#### Data records:
import Summits.BirchSwinnertonDyer.BirchSwinnertonDyer.Theorems.PrintCf2RubinValueTwoCMDivisionTowerFrameSigns
import Summits.BirchSwinnertonDyer.BirchSwinnertonDyer.Theorems.PrintCf2RubinValueTwoCMDivisionTowerAvatarLink
import Literature.NumberTheory.EllipticCurves.HeckeGrossencharakterFunctionalEquation
import HarnessLib

/-!
# Division-tower alignment, file 5: DEEP LAYERS AND THE SIGN-FLIP — the core's (H5)–(H6) on the DA7 frame: the bridge (L′) in
# «raw Frobenius-link» form (serving BOTH infinity types of the dictionary's `ψ′ ∈ {ψ_E, ψ_E ∘ c}`), the junction `χ|_Υ = θ|_Υ`
# read in `ℤ₂ˣ`, «deep layers act by signs, the `M_A`-sign being `θ`», and the sign-flip `τ₀ ∈ I_B ∩ Υ ∩ ker θ`

Cell `bsd-print-cf2`, width seat `bsd-line-cf2-p1-w8` g7; `--supports` stmt-BirchSwinnertonDyer-23300 (helper).  Fifth file of the
DIVISION-TOWER ALIGNMENT residual (T-a)–(T-d) of LEAD's v2.6 `stub_towerDescentT1` (hypotheses of -w7 g9's p736536).

* §1 `(L′)`: file 2's bridge with the Deuring component replaced by its two used clauses — stability and a raw Frobenius link
  `∃ a, φ₀ a = ι⁻¹(ψ(ϖ_𝔮)) ∧ Frob acts as a (mod 𝔭^k)` (private `intCast_eq_toZModPow_inv_of_frobLink`, density as in file 2, exported as the
  sign criterion `smul_generator_eq_self_iff_and_eq_neg_iff_of_frobLink`); the link holds for
  `(ψ_E, v, E[v^∞], φ₀)` (`frobLink_of_isPrimaryComponent`) AND for `(ψ_E ∘ c, v̄, E[v̄^∞], φ₀ ∘ c⁻¹)` (`frobLink_galConj_of_isPrimaryComponent`:
  `(ψ_E∘c)(ϖ_𝔮) = \overline{ψ_E(ϖ_𝔮)}`, tree `IsHeckeConjEquivariant.valueAtUniformizer_galConj'`, and `σ_w ∘ c⁻¹ = σ̄_w`, file 4).
* §2 `units_eq_of_junction` (the class door's junction `θ(υ) = r′(υ)` in `ℂ₂` read in `ℤ₂ˣ`), ★ `exists_forall_deep_signs` — (H5): for `j ≥ 2`
  some `Gal(K̄/K̃_N)` acts on `g_A^{(j)}` by the sign `θ` and on `g_B^{(j)}` by a sign (openness + JLK cofinality + Weil).
* §3 ★ `tau0_spec` — (H6): an element of `I_B ∩ Υ` moving `√−1` (-w8 g6 F2′) fixes `M_A`, has `θ = 1`, and negates every `g_B^{(j)}`.

THEOREMS ONLY (no `def`, no named fact, no `sorry`); Theses-free.  HONEST FRAMING: bookkeeping over tree theorems and files 1–4; closes nothing;
beyond-print theorem: no.  No summit statement is proved by this seat; BSD is not proved by any of this.

References: [Rubin1999] LNM 1716 §5 Thm. 5.15, Cor. 5.16; [SerreAbelianLadic1968] Ch. I §2.2–2.3, Ch. II §2.7; [SilvermanAEC2009] III.8.1;
[Washington1997] §13.1; [Jia2026ActaArith] §1 (conj-equivariant characters).
-/

-- the summit namespace `Summit.BirchSwinnertonDyer.BirchSwinnertonDyer` repeats the problem name by design (D-0017)
set_option linter.dupNamespace false
set_option autoImplicit false

noncomputable section

open scoped Classical

open Field NumberField IsDedekindDomain WeierstrassCurve Literature.NumberTheory.EllipticCurves
  Literature.NumberTheory.EllipticCurves.DeuringGaloisAction Literature.NumberTheory.GaloisRepresentations
  Literature.NumberTheory.ComplexMultiplication.EllipticUnits
  Literature.NumberTheory.EllipticCurves.WeilPairingCyclicComponents
open Summit.BirchSwinnertonDyer.BirchSwinnertonDyer.Theorems.PrintCf2.AvatarRigidity (entry_eq_of_isPAdicAvatarOf
  eventually_notMem_and_isUnramifiedAt)
open Summit.BirchSwinnertonDyer.BirchSwinnertonDyer.Theorems.PrintCf2.HPrime (cyclotomicCharacter_eq_one_or_eq_neg_one_of_mem_pairKer
  cyclotomicCharacter_eq_neg_one_iff_smul_sqrt_neg_one)

namespace Summit.BirchSwinnertonDyer.BirchSwinnertonDyer.Theorems.PrintCf2.CMDivisionTower

variable {K : Type} [Field K] [NumberField K]

/-! ## §1. `(L′)`: the bridge from a raw Frobenius link -/

section LinkRaw

variable (W : WeierstrassCurve K) {ψ : HeckeCharacter K} {𝔭 : HeightOneSpectrum (𝓞 K)} {M : AddSubgroup (geomPrimaryTorsion W 2)}
  (hst : ∀ σ : absoluteGaloisGroup K, ∀ x ∈ M, σ • x ∈ M)
  (ι : PadicAlgCl 2 ≃+* ℂ) {r : FramedGaloisRep K (PadicAlgCl 2) 1} (hr : IsPAdicAvatarOf ι ψ r)
  {χ : absoluteGaloisGroup K →ₜ* ℤ_[2]ˣ}
  (hχ : ∀ σ : absoluteGaloisGroup K, (((r σ : GL (Fin 1) (PadicAlgCl 2)) : Matrix (Fin 1) (Fin 1) (PadicAlgCl 2)) 0 0) =
    algebraMap ℚ_[2] (PadicAlgCl 2) (((χ σ : ℤ_[2]ˣ) : ℤ_[2]) : ℚ_[2]))
  {φ₀ : 𝓞 K →+* ℤ_[2]}
  (hFL : ∀ 𝔮 : HeightOneSpectrum (𝓞 K), ((2 : ℕ) : 𝓞 K) ∉ 𝔮.asIdeal → ψ.IsUnramifiedAt 𝔮 →
    ∀ 𝔔 ∈ 𝔮.primesAbove, ∀ σ : absoluteGaloisGroup K, IsArithFrobAt (𝓞 K) σ 𝔔 →
      ∃ a : 𝓞 K, algebraMap ℚ_[2] (PadicAlgCl 2) ((φ₀ a : ℤ_[2]) : ℚ_[2]) = ι.symm (ψ.valueAtUniformizer 𝔮) ∧
        ActsAsScalarMod W 2 𝔭 M σ a)
  (hφv : ∀ k : 𝓞 K, k ∈ 𝔭.asIdeal ↔ (2 : ℤ_[2]) ∣ φ₀ k) (h2v : 𝔭.intValuation (2 : 𝓞 K) = WithZero.exp (-1 : ℤ))

include hr hχ hFL hφv h2v in
/-- **(L′) at a Frobenius** (as file 2's `intCast_eq_toZModPow_inv_of_isArithFrobAt`, from the raw link). [cite: Rubin1999, §5 Thm. 5.15 (ii)]
[cite: SerreAbelianLadic1968, Ch. II §2.7] -/
private theorem intCast_eq_toZModPow_inv_of_isArithFrobAt_of_frobLink {𝔮 : HeightOneSpectrum (𝓞 K)} (h2𝔮 : ((2 : ℕ) : 𝓞 K) ∉ 𝔮.asIdeal)
    (hunr : ψ.IsUnramifiedAt 𝔮) {𝔔 : Ideal (absIntegers (𝓞 K) K)} (h𝔔 : 𝔔 ∈ 𝔮.primesAbove)
    {σ : absoluteGaloisGroup K} (hσ : IsArithFrobAt (𝓞 K) σ 𝔔)
    {j : ℕ} {g : geomPrimaryTorsion W 2} (hg : M ⊓ AddSubgroup.torsionBy (geomPrimaryTorsion W 2) (2 ^ j) = AddSubgroup.zmultiples g)
    (hord : addOrderOf g = 2 ^ j) {a : ℤ} (ha : σ • g = a • g) :
    (a : ZMod (2 ^ j)) = PadicInt.toZModPow j ((χ σ)⁻¹ : ℤ_[2]ˣ) := by
  obtain ⟨aq, haq, hact⟩ := hFL 𝔮 h2𝔮 hunr 𝔔 h𝔔 σ hσ
  have hent := entry_eq_of_isPAdicAvatarOf ι hr h2𝔮 hunr 𝔔 h𝔔 σ hσ
  rw [hχ σ, ← haq] at hent
  have hinv : (((χ σ)⁻¹ : ℤ_[2]ˣ) : ℤ_[2]) = φ₀ aq := units_inv_eq_of_algebraMap_eq_inv hent
  set N : ℤ := ((PadicInt.toZModPow j (φ₀ aq)).val : ℤ) with hN
  have hNred : PadicInt.toZModPow j (φ₀ (N : 𝓞 K)) = PadicInt.toZModPow j (φ₀ aq) := by
    rw [toZModPow_intEmb_intCast, hN, intCast_val_toZModPow]
  have hcong : (N : 𝓞 K) - aq ∈ 𝔭.asIdeal ^ j := (FrameSeed.toZModPow_eq_iff_sub_mem_pow hφv h2v j _ _).mp hNred
  have hgM : g ∈ M := (AddSubgroup.mem_inf.mp (generator_mem_layer W 2 hg)).1
  have hgtor : 2 ^ j • g = 0 := by
    have h := pow_zsmul_generator_eq_zero W 2 hg
    rw [← natCast_zsmul]; exact_mod_cast h
  have hσN : σ • g = N • g := hact j N hcong g hgM hgtor
  rw [intCast_eq_intCast_of_smul_eq_zsmul W 2 hord ha hσN, hinv, ← hNred, toZModPow_intEmb_intCast]

include hst hr hχ hFL hφv h2v in
/-- ★ **(L′) for every `σ`**: `σ • g = a • g` on the generator of `M[2^j]` forces `a ≡ χ(σ)⁻¹ (mod 2^j)` (density, as in file 2).
[cite: SerreAbelianLadic1968, Ch. I §2.2 Cor. 2 (a), §2.3] [cite: Rubin1999, §5 Thm. 5.15 (ii)] -/
private theorem intCast_eq_toZModPow_inv_of_frobLink [W.IsElliptic] (σ : absoluteGaloisGroup K) {j : ℕ} {g : geomPrimaryTorsion W 2}
    (hg : M ⊓ AddSubgroup.torsionBy (geomPrimaryTorsion W 2) (2 ^ j) = AddSubgroup.zmultiples g) (hord : addOrderOf g = 2 ^ j)
    {a : ℤ} (ha : σ • g = a • g) :
    (a : ZMod (2 ^ j)) = PadicInt.toZModPow j ((χ σ)⁻¹ : ℤ_[2]ˣ) := by
  choose s hs using fun τ : absoluteGaloisGroup K ↦ exists_smul_generator_eq_zsmul W 2 hst hg τ
  set S : Set (HeightOneSpectrum (𝓞 K)) := {𝔮 | ¬ (((2 : ℕ) : 𝓞 K) ∉ 𝔮.asIdeal ∧ ψ.IsUnramifiedAt 𝔮)} with hS
  have hSf : S.Finite := Filter.eventually_cofinite.1 (eventually_notMem_and_isUnramifiedAt (p := 2) ψ)
  have hdense := absoluteGaloisGroup.frobenius_dense Literature.NumberTheory.Automorphic.chebotarev_artinRep_holds K S hSf
  have hf : Continuous fun τ : absoluteGaloisGroup K ↦ PadicInt.toZModPow j (((χ τ)⁻¹ : ℤ_[2]ˣ) : ℤ_[2]) :=
    (OneUnits.continuous_toZModPow 2 j).comp (Units.continuous_val.comp (continuous_inv.comp χ.continuous))
  have hsc := continuous_intCast_scalar W hg hord s hs
  have hclosed : IsClosed {τ : absoluteGaloisGroup K | (s τ : ZMod (2 ^ j)) = PadicInt.toZModPow j (((χ τ)⁻¹ : ℤ_[2]ˣ) : ℤ_[2])} :=
    isClosed_eq hsc hf
  have hsub : {τ : absoluteGaloisGroup K | ∃ 𝔮 ∉ S, ∃ 𝔔 ∈ 𝔮.primesAbove, IsArithFrobAt (𝓞 K) τ 𝔔} ⊆
      {τ | (s τ : ZMod (2 ^ j)) = PadicInt.toZModPow j (((χ τ)⁻¹ : ℤ_[2]ˣ) : ℤ_[2])} := by
    rintro τ ⟨𝔮, h𝔮, 𝔔, h𝔔, hτ⟩
    have h𝔮' : ((2 : ℕ) : 𝓞 K) ∉ 𝔮.asIdeal ∧ ψ.IsUnramifiedAt 𝔮 := by
      by_contra hc; exact h𝔮 hc
    exact intCast_eq_toZModPow_inv_of_isArithFrobAt_of_frobLink W ι hr hχ hFL hφv h2v h𝔮'.1 h𝔮'.2 h𝔔 hτ hg hord (hs τ)
  have huniv : Set.univ ⊆ {τ | (s τ : ZMod (2 ^ j)) = PadicInt.toZModPow j (((χ τ)⁻¹ : ℤ_[2]ˣ) : ℤ_[2])} := by
    rw [← hdense.closure_eq]
    exact hclosed.closure_subset_iff.mpr hsub
  have hσ : (s σ : ZMod (2 ^ j)) = PadicInt.toZModPow j (((χ σ)⁻¹ : ℤ_[2]ˣ) : ℤ_[2]) := huniv (Set.mem_univ σ)
  rw [intCast_eq_intCast_of_smul_eq_zsmul W 2 hord ha (hs σ), hσ]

#### Problem to solve:
For this task, write out exactly the lines of the entries above, starting at the line with "have hcong : (N" and ending at the line with "have hdense := absoluteGaloisGroup.frobenius_dense", both included, and no others.

#### Output of the task:
  have hcong : (N : 𝓞 K) - aq ∈ 𝔭.asIdeal ^ j := (FrameSeed.toZModPow_eq_iff_sub_mem_pow hφv h2v j _ _).mp hNred
  have hgM : g ∈ M := (AddSubgroup.mem_inf.mp (generator_mem_layer W 2 hg)).1
  have hgtor : 2 ^ j • g = 0 := by
    have h := pow_zsmul_generator_eq_zero W 2 hg
    rw [← natCast_zsmul]; exact_mod_cast h
  have hσN : σ • g = N • g := hact j N hcong g hgM hgtor
  rw [intCast_eq_intCast_of_smul_eq_zsmul W 2 hord ha hσN, hinv, ← hNred, toZModPow_intEmb_intCast]

include hst hr hχ hFL hφv h2v in
/-- ★ **(L′) for every `σ`**: `σ • g = a • g` on the generator of `M[2^j]` forces `a ≡ χ(σ)⁻¹ (mod 2^j)` (density, as in file 2).
[cite: SerreAbelianLadic1968, Ch. I §2.2 Cor. 2 (a), §2.3] [cite: Rubin1999, §5 Thm. 5.15 (ii)] -/
private theorem intCast_eq_toZModPow_inv_of_frobLink [W.IsElliptic] (σ : absoluteGaloisGroup K) {j : ℕ} {g : geomPrimaryTorsion W 2}
    (hg : M ⊓ AddSubgroup.torsionBy (geomPrimaryTorsion W 2) (2 ^ j) = AddSubgroup.zmultiples g) (hord : addOrderOf g = 2 ^ j)
    {a : ℤ} (ha : σ • g = a • g) :
    (a : ZMod (2 ^ j)) = PadicInt.toZModPow j ((χ σ)⁻¹ : ℤ_[2]ˣ) := by
  choose s hs using fun τ : absoluteGaloisGroup K ↦ exists_smul_generator_eq_zsmul W 2 hst hg τ
  set S : Set (HeightOneSpectrum (𝓞 K)) := {𝔮 | ¬ (((2 : ℕ) : 𝓞 K) ∉ 𝔮.asIdeal ∧ ψ.IsUnramifiedAt 𝔮)} with hS
  have hSf : S.Finite := Filter.eventually_cofinite.1 (eventually_notMem_and_isUnramifiedAt (p := 2) ψ)
  have hdense := absoluteGaloisGroup.frobenius_dense Literature.NumberTheory.Automorphic.chebotarev_artinRep_holds K S hSf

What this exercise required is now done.